Italian businessman and writer (born 1995)

Marco Parrino (born on April 18, 1995, in Alcamo) is an Italian businessman and writer. He is best known for Sicilia è amore, an editorial co-creation project for the promotion of Sicily, the income of which is donated to charity.

== Early life and education ==
Marco Parrino was born in Alcamo, Italy. He was graduated from the University of Bologna in Economics and did his Masters in Marketing Management from the Bocconi University in Milan. After his studies, he worked for various brands as a consultant in the high fashion industry, participating in various international events and to the creation of digital and editorial contents.

== Career ==
Since 2016, he has participated in several international fashion events including Pitti Uomo in Florence and in fashion week that were organized in Milan, London, Dubai and Istanbul. During his participation in these events, he collaborated with different brands such as Kia, John Varvatos (company), Hilton Worldwide, Rocco Forte Hotels, US POLO ASS etc. developing digital content for protmotion. Marco has been the official guest of many international events such as Mercedes Benz Fashion Week held in Istanbul and Arab Fashion Week held in Dubai.
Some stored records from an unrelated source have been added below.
import Literature.NumberTheory.LFunctions.SuzukiWeilKernelExpansionProofs
import Literature.NumberTheory.LFunctions.SuzukiWeilChainBoundaryProofs
import HarnessLib

/-!
# CJM Prop. 4.1: `{F_γ}_{γ∈Γ}` is an orthonormal basis of `𝒦(Θ_ξ)` — discharge of `Suzuki2025_prop41`

LINE 1 — LABEL: RH-CONSEQUENCE proof (explicit binder `RiemannHypothesis →`, never dropped) of a
printed «Assume RH» statement of the cell rh-crit/dbl (M. Suzuki, *On the Hilbert space derived from
the Weil distribution*, Canad. J. Math. 2025 = arXiv:2301.00421v3, Prop. 4.1). bears_on: B-C/B-P
(LADDER-RH COLUMN 6 DBR). WHAT THIS IS NOT: a printed consequence of RH formalised as such; it does not
move RH; nothing here bears on the truth of RH.

## What is proved

`Suzuki2025_prop41_holds : Suzuki2025_prop41` (the typed CJM Prop. 4.1 of
`SuzukiScrewLine.lean`). Its limit clauses (4.1)–(4.2) are the cell's RH-free theorems
`Suzuki2025_prop41_eq41` / `Suzuki2025_prop41_eq42`; the remaining conjunct — under RH the classes
of `F_γ|_ℝ` are ORTHONORMAL in `L²(ℝ)` and their closed span IS the boundary-value model space
`modelSpaceL2 Θ_ξ` — is assembled here from landed material:
* `F_γ|_ℝ = 𝖥ψ_γ` a.e. for the family `ψ_γ ∈ V(0)` of `exists_suzukiFamily`
  (`suzukiFourierL2_ae_eq_screwBasis`: the boundary identity `Φ/E_ξ = 𝖥ψ` a.e. of
  `div_lagariasE_ae_eq_suzukiFourierL2` applied to `Φ = E_ξ·G_γ`, `G_γ` the continuation of `F_γ`);
* orthonormality: `orthonormal_suzukiFourierL2_family`;
* `closure span{F_γ} ⊆ 𝒦(Θ)`: `𝒦(Θ) = 𝖥(V(0))` (`suzukiFourierL2_image_suzukiV_zero`) is closed;
* `𝒦(Θ) ⊆ closure span{F_γ}`: for `F = 𝖥ψ ∈ 𝒦(Θ)` the difference `F − P_W F` is `𝖥ψ′` with
  `ψ′ ∈ V(0)` orthogonal to every `ψ_γ`, hence `0` by COMPLETENESS
  (`eq_zero_of_forall_inner_family_eq_zero`, the kernel-expansion theorem of the cell).
No definition and no named fact is introduced.

## References
* M. Suzuki, Canad. J. Math. 2025 = arXiv:2301.00421v3, Prop. 4.1 p. 10 (TeX l.1120–1142), §2.4
  p. 5 (TeX l.686–705). [Suzuki2025WeilHilbertSpace]
* M. Suzuki, J. Number Theory 252 (2023), Prop. 3.2 (the printed source of Prop. 4.1). [Suzuki2023b]
-/

noncomputable section

open MeasureTheory Complex Filter Set FourierTransform
open scoped ComplexConjugate FourierTransform Topology Real ENNReal InnerProductSpace

namespace Literature.NumberTheory.LFunctions

open ZetaZeros Literature.Analysis.DeBrangesSpaces SuzukiOrthogonalSet

/-- **`𝖥ψ = F_γ` a.e. on `ℝ` (under RH)** for `ψ ∈ V(0)` whose half-plane transform is `F_γ` on
`ℂ₊`: the boundary identity `Φ/E_ξ = 𝖥ψ` a.e. for `Φ := E_ξ·G_γ` (`G_γ` the continuation of `F_γ`
to the closed upper half-plane), and `G_γ = F_γ` a.e. on `ℝ`. RH-CONSEQUENCE.
[cite: Suzuki2025WeilHilbertSpace, CJM eq. (5.11) p. 15 ("F_γ = ψ̂_γ") and eq. (3.5) p. 9] -/
theorem suzukiFourierL2_ae_eq_screwBasis (hRH : RiemannHypothesis) {ρ : ℂ}
    (hρ : ρ ∈ riemannZetaNontrivialZeros) {ψ : Lp ℂ 2 (volume : Measure ℝ)} (hψ : ψ ∈ suzukiV 0)
    (hhat : ∀ w : ℂ, 0 < w.im → upperHalfHat ψ w = screwBasis ρ w) :
    (suzukiFourierL2 ψ : ℝ → ℂ) =ᵐ[volume] fun x : ℝ ↦ screwBasis ρ x := by
  obtain ⟨G, hGd, hGeq⟩ := exists_continuation hRH hρ
  have hψ0 : ψ ∈ halfLineL2 0 := (mem_suzukiV_iff.1 hψ).1
  have hΦc : ∀ x : ℝ, ContinuousAt (fun z : ℂ ↦ lagariasE z * G z) x := fun x ↦
    continuous_lagariasE.continuousAt.mul
      (hGd x (by rw [Complex.ofReal_im])).continuousAt
  have hΦ : ∀ z : ℂ, 0 < z.im → lagariasE z * G z = lagariasE z * upperHalfHat ψ z := by
    intro z hz
    rw [hhat z hz, continuation_eq_screwBasis hρ hGeq (lagariasE_ne_zero_of_im_pos hRH hz) ?_]
    rintro rfl
    exact hz.ne' (suzukiZeroParam_im_eq_zero hRH hρ)
  have h := div_lagariasE_ae_eq_suzukiFourierL2 hψ0 hΦc hΦ
  filter_upwards [h, continuation_ae_eq_screwBasis hρ hGeq,
    ae_lagariasE_ne_zero_and_ne (suzukiZeroParam ρ)] with x h1 h2 h3
  rw [← h1, mul_div_cancel_left₀ _ h3.1, h2]

/-- `𝒦(Θ_ξ)` (the boundary-value model space `modelSpaceL2 Θ_ξ`) is closed in `L²(ℝ)`: it is
`H² ∩ ⋂_{G ∈ H²} {F | ⟪Θ·G, F⟫ = 0}`. [folklore] -/
private theorem isClosed_modelSpaceL2_aux : IsClosed (modelSpaceL2 lagariasTheta) := by
  have h1 : IsClosed (hardyL2 : Set (Lp ℂ 2 (volume : Measure ℝ))) := by
    have := Submodule.isClosed_topologicalClosure hardyL2Submodule
    rwa [hardyL2Submodule_topologicalClosure] at this
  have h2 : modelSpaceL2 lagariasTheta =
      hardyL2 ∩ ⋂ G ∈ hardyL2, {F | inner ℂ (thetaMul G) F = 0} := by
    ext F
    simp only [modelSpaceL2, Set.mem_setOf_eq, Set.mem_inter_iff, Set.mem_iInter, inner_thetaMul]
  rw [h2]
  exact h1.inter (isClosed_biInter fun G _ ↦
    isClosed_eq (continuous_const.inner continuous_id) continuous_const)

/-- **Discharge of `Suzuki2025_prop41` (CJM Prop. 4.1): under RH, `{F_γ}_{γ∈Γ}` is an orthonormal
basis of `𝒦(Θ_ξ)`, with (4.1) `Θ′(γ)/2 = −i/m_γ` and the values (4.2).** The classes of `F_γ|_ℝ` are
the `𝖥ψ_γ` of the cell's family; orthonormality and COMPLETENESS are the cell's
`orthonormal_suzukiFourierL2_family` / `eq_zero_of_forall_inner_family_eq_zero` (kernel expansion
via the Hadamard partial fraction — the content of de Branges' Thm. 22 in the printed proof),
transported through `𝒦(Θ) = 𝖥(V(0))`; the limits are `Suzuki2025_prop41_eq41/eq42`.
RH-CONSEQUENCE, PROVED.
[cite: Suzuki2025WeilHilbertSpace, CJM Prop. 4.1 p. 10 (TeX l.1120–1142); Suzuki2023b, Prop. 3.2 p. 8] -/
theorem Suzuki2025_prop41_holds : Suzuki2025_prop41 := by
  intro hRH
  refine ⟨?_, Suzuki2025_prop41_eq41, Suzuki2025_prop41_eq42⟩
  classical
  obtain ⟨ψb, hV, -, -, hnorm, horth, hhat⟩ := exists_suzukiFamily hRH
  have hF : ∀ ρ : riemannZetaNontrivialZeros, MemLp (fun x : ℝ ↦ screwBasis ρ x) 2 volume :=
    fun ρ ↦ memLp_two_screwBasis ρ.2
  refine ⟨hF, ?_⟩
  -- the classes of `F_γ|_ℝ` are the `𝖥ψ_γ`
  set f : riemannZetaNontrivialZeros → Lp ℂ 2 (volume : Measure ℝ) :=
    fun ρ ↦ suzukiFourierL2 (ψb ρ) with hf
  have hFf : (fun ρ : riemannZetaNontrivialZeros ↦
      ((hF ρ).toLp _ : Lp ℂ 2 (volume : Measure ℝ))) = f := by
    funext ρ
    exact Lp.ext ((MemLp.coeFn_toLp _).trans
      (suzukiFourierL2_ae_eq_screwBasis hRH ρ.2 (hV ρ ρ.2) (hhat ρ ρ.2)).symm)
  rw [hFf]
  refine ⟨orthonormal_suzukiFourierL2_family hnorm horth, ?_⟩
  -- `W := closure span{f_γ}`, `M := 𝖥(V(0)) = 𝒦(Θ)` as submodules of `L²(ℝ)`
  set W : Submodule ℂ (Lp ℂ 2 (volume : Measure ℝ)) :=
    (Submodule.span ℂ (Set.range f)).topologicalClosure with hW
  haveI : CompleteSpace W := (Submodule.isClosed_topologicalClosure _).completeSpace_coe
  set L : Lp ℂ 2 (volume : Measure ℝ) →L[ℂ] Lp ℂ 2 (volume : Measure ℝ) := suzukiFourierL2CLM
    with hL
  have hLapply : ∀ ψ, L ψ = suzukiFourierL2 ψ := fun ψ ↦ rfl
  set M : Submodule ℂ (Lp ℂ 2 (volume : Measure ℝ)) :=
    (suzukiVSubmodule 0).map (L : Lp ℂ 2 (volume : Measure ℝ) →ₗ[ℂ] Lp ℂ 2 (volume : Measure ℝ))
    with hM
  have hMcoe : (M : Set (Lp ℂ 2 (volume : Measure ℝ))) = modelSpaceL2 lagariasTheta := by
    rw [hM, Submodule.map_coe, ← suzukiFourierL2_image_suzukiV_zero]
    rfl
  have hMc : IsClosed (M : Set (Lp ℂ 2 (volume : Measure ℝ))) := by
    rw [hMcoe]; exact isClosed_modelSpaceL2_aux
  have hfM : ∀ ρ, f ρ ∈ M := fun ρ ↦ by
    rw [hM, Submodule.mem_map]
    exact ⟨ψb ρ, hV ρ ρ.2, rfl⟩
  have hfW : ∀ ρ, f ρ ∈ W := fun ρ ↦
    (Submodule.span ℂ (Set.range f)).le_topologicalClosure (Submodule.subset_span ⟨ρ, rfl⟩)
  have hWM : W ≤ M :=
    Submodule.topologicalClosure_minimal _ (Submodule.span_le.2 (by
      rintro _ ⟨ρ, rfl⟩; exact hfM ρ)) hMc
  suffices hMW : M = W by rw [← hMcoe, hMW]
  refine le_antisymm ?_ hWM
  intro F hFM
  obtain ⟨ψ, hψ, rfl⟩ := Submodule.mem_map.1 hFM
  -- `D := 𝖥ψ − P_W 𝖥ψ ∈ M ∩ Wᗮ` is `𝖥ψ′` with `ψ′ ∈ V(0)` orthogonal to every `ψ_γ`, hence `0`
  have hD1 : (L : _ →ₗ[ℂ] _) ψ - W.starProjection ((L : _ →ₗ[ℂ] _) ψ) ∈ Wᗮ :=
    Submodule.sub_starProjection_mem_orthogonal _
  have hD2 : (L : _ →ₗ[ℂ] _) ψ - W.starProjection ((L : _ →ₗ[ℂ] _) ψ) ∈ M :=
    M.sub_mem hFM (hWM (Submodule.starProjection_apply_mem W _))
  obtain ⟨ψ', hψ', hψ'eq⟩ := Submodule.mem_map.1 hD2
  have h0 : ∀ ρ ∈ riemannZetaNontrivialZeros, inner ℂ (ψb ρ) ψ' = 0 := by
    intro ρ hρ
    have h := Submodule.inner_right_of_mem_orthogonal (K := W) (hfW ⟨ρ, hρ⟩) hD1
    rw [← hψ'eq] at h
    change inner ℂ (suzukiFourierL2 (ψb ρ)) (suzukiFourierL2 ψ') = 0 at h
    rw [inner_suzukiFourierL2] at h
    exact (mul_eq_zero.1 h).resolve_left (by exact_mod_cast Real.two_pi_pos.ne')
  have hψ'0 : ψ' = 0 := eq_zero_of_forall_inner_family_eq_zero hRH hV hnorm horth hhat hψ' h0
  have hD0 : (L : _ →ₗ[ℂ] _) ψ - W.starProjection ((L : _ →ₗ[ℂ] _) ψ) = 0 := by
    rw [← hψ'eq, hψ'0, map_zero]
  rw [sub_eq_zero] at hD0
  rw [hD0]
  exact Submodule.starProjection_apply_mem W _

end Literature.NumberTheory.LFunctions

end
/-- Additivity of `∫_a^b · dX_j`. [cite: Burgisser2024Completeness, §3.1 (p0013 L39–L47)] -/
theorem dintegral_add (j : σ) (a b : K) (f g : MvPolynomial σ K) :
    dintegral j a b (f + g) = dintegral j a b f + dintegral j a b g := by
  classical
  exact Finsupp.sum_add_index' (fun m => by rw [zero_mul, monomial_zero])
    (fun m c₁ c₂ => by rw [add_mul, map_add])

/-- Homogeneity of `∫_a^b · dX_j`. [cite: Burgisser2024Completeness, §3.1 (p0013 L39–L47)] -/
theorem dintegral_smul (j : σ) (a b : K) (r : K) (f : MvPolynomial σ K) :
    dintegral j a b (r • f) = r • dintegral j a b f := by
  classical
  unfold dintegral
  rw [AddMonoidAlgebra.coeff_smul, Finsupp.sum_smul_index' (fun m => by rw [zero_mul, monomial_zero]),
    Finsupp.smul_sum]
  refine Finsupp.sum_congr fun m _ => ?_
  rw [smul_monomial, smul_eq_mul, smul_eq_mul, mul_assoc]

/-- `∫_a^b (C r · f) dX_j = C r · ∫_a^b f dX_j`. [cite: Burgisser2024Completeness, §3.1 (p0013 L39–L47)] -/
theorem dintegral_C_mul (j : σ) (a b : K) (r : K) (f : MvPolynomial σ K) :
    dintegral j a b (C r * f) = C r * dintegral j a b f := by
  rw [C_mul', dintegral_smul, C_mul']

/-- `∫_a^b · dX_j` commutes with finite sums. [cite: Burgisser2024Completeness, §3.1 (p0013 L39–L47)] -/
theorem dintegral_sum {ι : Type*} (j : σ) (a b : K) (s : Finset ι) (f : ι → MvPolynomial σ K) :
    dintegral j a b (∑ i ∈ s, f i) = ∑ i ∈ s, dintegral j a b (f i) := by
  classical
  induction s using Finset.induction_on with
  | empty => simp
  | insert i s hi ih => rw [Finset.sum_insert hi, Finset.sum_insert hi, dintegral_add, ih]

/-- Additivity of the tree's formal antiderivative `∫ · dX_j` (`CharPIntegration.integrate`).
[cite: Matsumura1987, §25 (pp. 190–192)] -/
theorem integrate_add (j : σ) (f g : MvPolynomial σ K) :
    AlgebraicGeometry.Resolution.WeightedBlowup.CharPIntegration.integrate j (f + g) =
      AlgebraicGeometry.Resolution.WeightedBlowup.CharPIntegration.integrate j f +
        AlgebraicGeometry.Resolution.WeightedBlowup.CharPIntegration.integrate j g := by
  classical
  ext d
  rw [coeff_add]
  by_cases hd : d j = 0
  · simp only [AlgebraicGeometry.Resolution.WeightedBlowup.CharPIntegration.coeff_integrate_of_apply_eq_zero
      j _ hd, add_zero]
  · obtain ⟨m, rfl⟩ : ∃ m, d = m + Finsupp.single j 1 :=
      ⟨d - Finsupp.single j 1, (tsub_add_cancel_of_le
        (Finsupp.single_le_iff.2 (Nat.one_le_iff_ne_zero.2 hd))).symm⟩
    simp only [AlgebraicGeometry.Resolution.WeightedBlowup.CharPIntegration.coeff_integrate,
      coeff_add, add_div]

/-- The antiderivative of a monomial. [cite: Matsumura1987, §25 (pp. 190–192)] -/
theorem integrate_monomial (j : σ) (m : σ →₀ ℕ) (c : K) :
    AlgebraicGeometry.Resolution.WeightedBlowup.CharPIntegration.integrate j (monomial m c) =
      monomial (m + Finsupp.single j 1) (c / ((m j : K) + 1)) := by
  classical
  ext d
  by_cases hd : d j = 0
  · rw [AlgebraicGeometry.Resolution.WeightedBlowup.CharPIntegration.coeff_integrate_of_apply_eq_zero
      j _ hd, coeff_monomial, if_neg]
    rintro rfl
    simp at hd
  · obtain ⟨d, rfl⟩ : ∃ m, d = m + Finsupp.single j 1 :=
      ⟨d - Finsupp.single j 1, (tsub_add_cancel_of_le
        (Finsupp.single_le_iff.2 (Nat.one_le_iff_ne_zero.2 hd))).symm⟩
    rw [AlgebraicGeometry.Resolution.WeightedBlowup.CharPIntegration.coeff_integrate, coeff_monomial,
      coeff_monomial]
    by_cases hm : m = d
    · subst hm; rw [if_pos rfl, if_pos rfl]
    · rw [if_neg hm, if_neg (fun h => hm (add_right_cancel h)), zero_div]
import Summits.MatrixMultiplication.OmegaCensus.STPPKernelListerDataZ61
import Summits.MatrixMultiplication.OmegaCensus.STPPKernelListerSplit


/-!
# ω-census (abelian STPP census): kernel lister rows for `ℤ₆₁` (split form), file 41 of 74 (kernel computation)

HONEST FRAMING (pub-omega census; verbatim): lottery ticket; floor = certified bounds/negative ranges.
Census STRUCTURE (seat pub-omega-stpp-2 gen 29, 2026-08-29), family (b2).  One chunk of the root computation of the kernel lister at `n = 61` in SPLIT
form (`KLister.scanFirstSel2C`, `STPPKernelListerSplit.lean`): first block (2, 2, 5), second blocks in `sel2Z61S41` (126 shapes).  Twin estimate ≈ 119364 calls ≈ 77 s of kernel
(HOME `pub-omega-stpp-2-g29/code/split_plan.py`, `klister_lean.py`).  Assembled in `STPPKernelListerCapstoneZ61.lean`.  Pure finite computation; nothing here is
progress on `ω`.
-/

namespace Summit.MatrixMultiplication.OmegaCensus.KLister

/-- First blocks of this file. [folklore] -/
def sel1Z61S41 : List Shape := [(2, 2, 5)]
/-- Second blocks of this file. [folklore] -/
def sel2Z61S41 : List Shape := [(2, 2, 15), (2, 3, 10), (2, 5, 6), (2, 6, 5), (2, 10, 3), (2, 15, 2), (3, 2, 10), (3, 4, 5), (3, 5, 4), (3, 10, 2), (4, 3, 5), (4, 5, 3), (5, 2, 6), (5, 3, 4), (5, 4, 3), (5, 6, 2), (6, 2, 5), (6, 5, 2), (10, 2, 3), (10, 3, 2), (15, 2, 2), (2, 2, 14), (2, 4, 7), (2, 7, 4), (2, 14, 2), (4, 2, 7), (4, 7, 2), (7, 2, 4), (7, 4, 2), (14, 2, 2), (2, 3, 9), (2, 9, 3), (3, 2, 9), (3, 3, 6), (3, 6, 3), (3, 9, 2), (6, 3, 3), (9, 2, 3), (9, 3, 2), (2, 2, 13), (2, 13, 2), (13, 2, 2), (2, 5, 5), (5, 2, 5), (5, 5, 2), (2, 2, 12), (2, 3, 8), (2, 4, 6), (2, 6, 4), (2, 8, 3), (2, 12, 2), (3, 2, 8), (3, 4, 4), (3, 8, 2), (4, 2, 6), (4, 3, 4), (4, 4, 3), (4, 6, 2), (6, 2, 4), (6, 4, 2), (8, 2, 3), (8, 3, 2), (12, 2, 2), (3, 3, 5), (3, 5, 3), (5, 3, 3), (2, 2, 11), (2, 11, 2), (11, 2, 2), (2, 3, 7), (2, 7, 3), (3, 2, 7), (3, 7, 2), (7, 2, 3), (7, 3, 2), (2, 2, 10), (2, 4, 5), (2, 5, 4), (2, 10, 2), (4, 2, 5), (4, 5, 2), (5, 2, 4), (5, 4, 2), (10, 2, 2), (2, 2, 9), (2, 3, 6), (2, 6, 3), (2, 9, 2), (3, 2, 6), (3, 3, 4), (3, 4, 3), (3, 6, 2), (4, 3, 3), (6, 2, 3), (6, 3, 2), (9, 2, 2), (2, 2, 8), (2, 4, 4), (2, 8, 2), (4, 2, 4), (4, 4, 2), (8, 2, 2), (2, 3, 5), (2, 5, 3), (3, 2, 5), (3, 5, 2), (5, 2, 3), (5, 3, 2), (2, 2, 7), (2, 7, 2), (7, 2, 2), (3, 3, 3), (2, 2, 6), (2, 3, 4), (2, 4, 3), (2, 6, 2), (3, 2, 4), (3, 4, 2), (4, 2, 3), (4, 3, 2), (6, 2, 2), (2, 2, 5), (2, 5, 2), (5, 2, 2), (2, 3, 3), (3, 2, 3)]

set_option maxRecDepth 32768 in
set_option maxHeartbeats 4000000 in
/-- Rows of the kernel lister at `61` (split form) for this file's selections. [folklore] -/
theorem scanSel_Z61_S41 :
    scanFirstSel2C 61 deadZ61 (fun s => sel1Z61S41.contains s) (fun t => sel2Z61S41.contains t) chunksZ61 = true := by
  decide +kernel

end Summit.MatrixMultiplication.OmegaCensus.KLister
In 2021, he published the book "Sicilia è amore", a volume that collects more than 400 locations that depicts the nature, culture and history of Sicily. There's a description for each place accompanied by photos and a QR Code that refers to the exact geographical position. The proceeds from the book are donated to a charity named "Plastic Free Odv Onlus" in order to fight against pollution caused by plastics.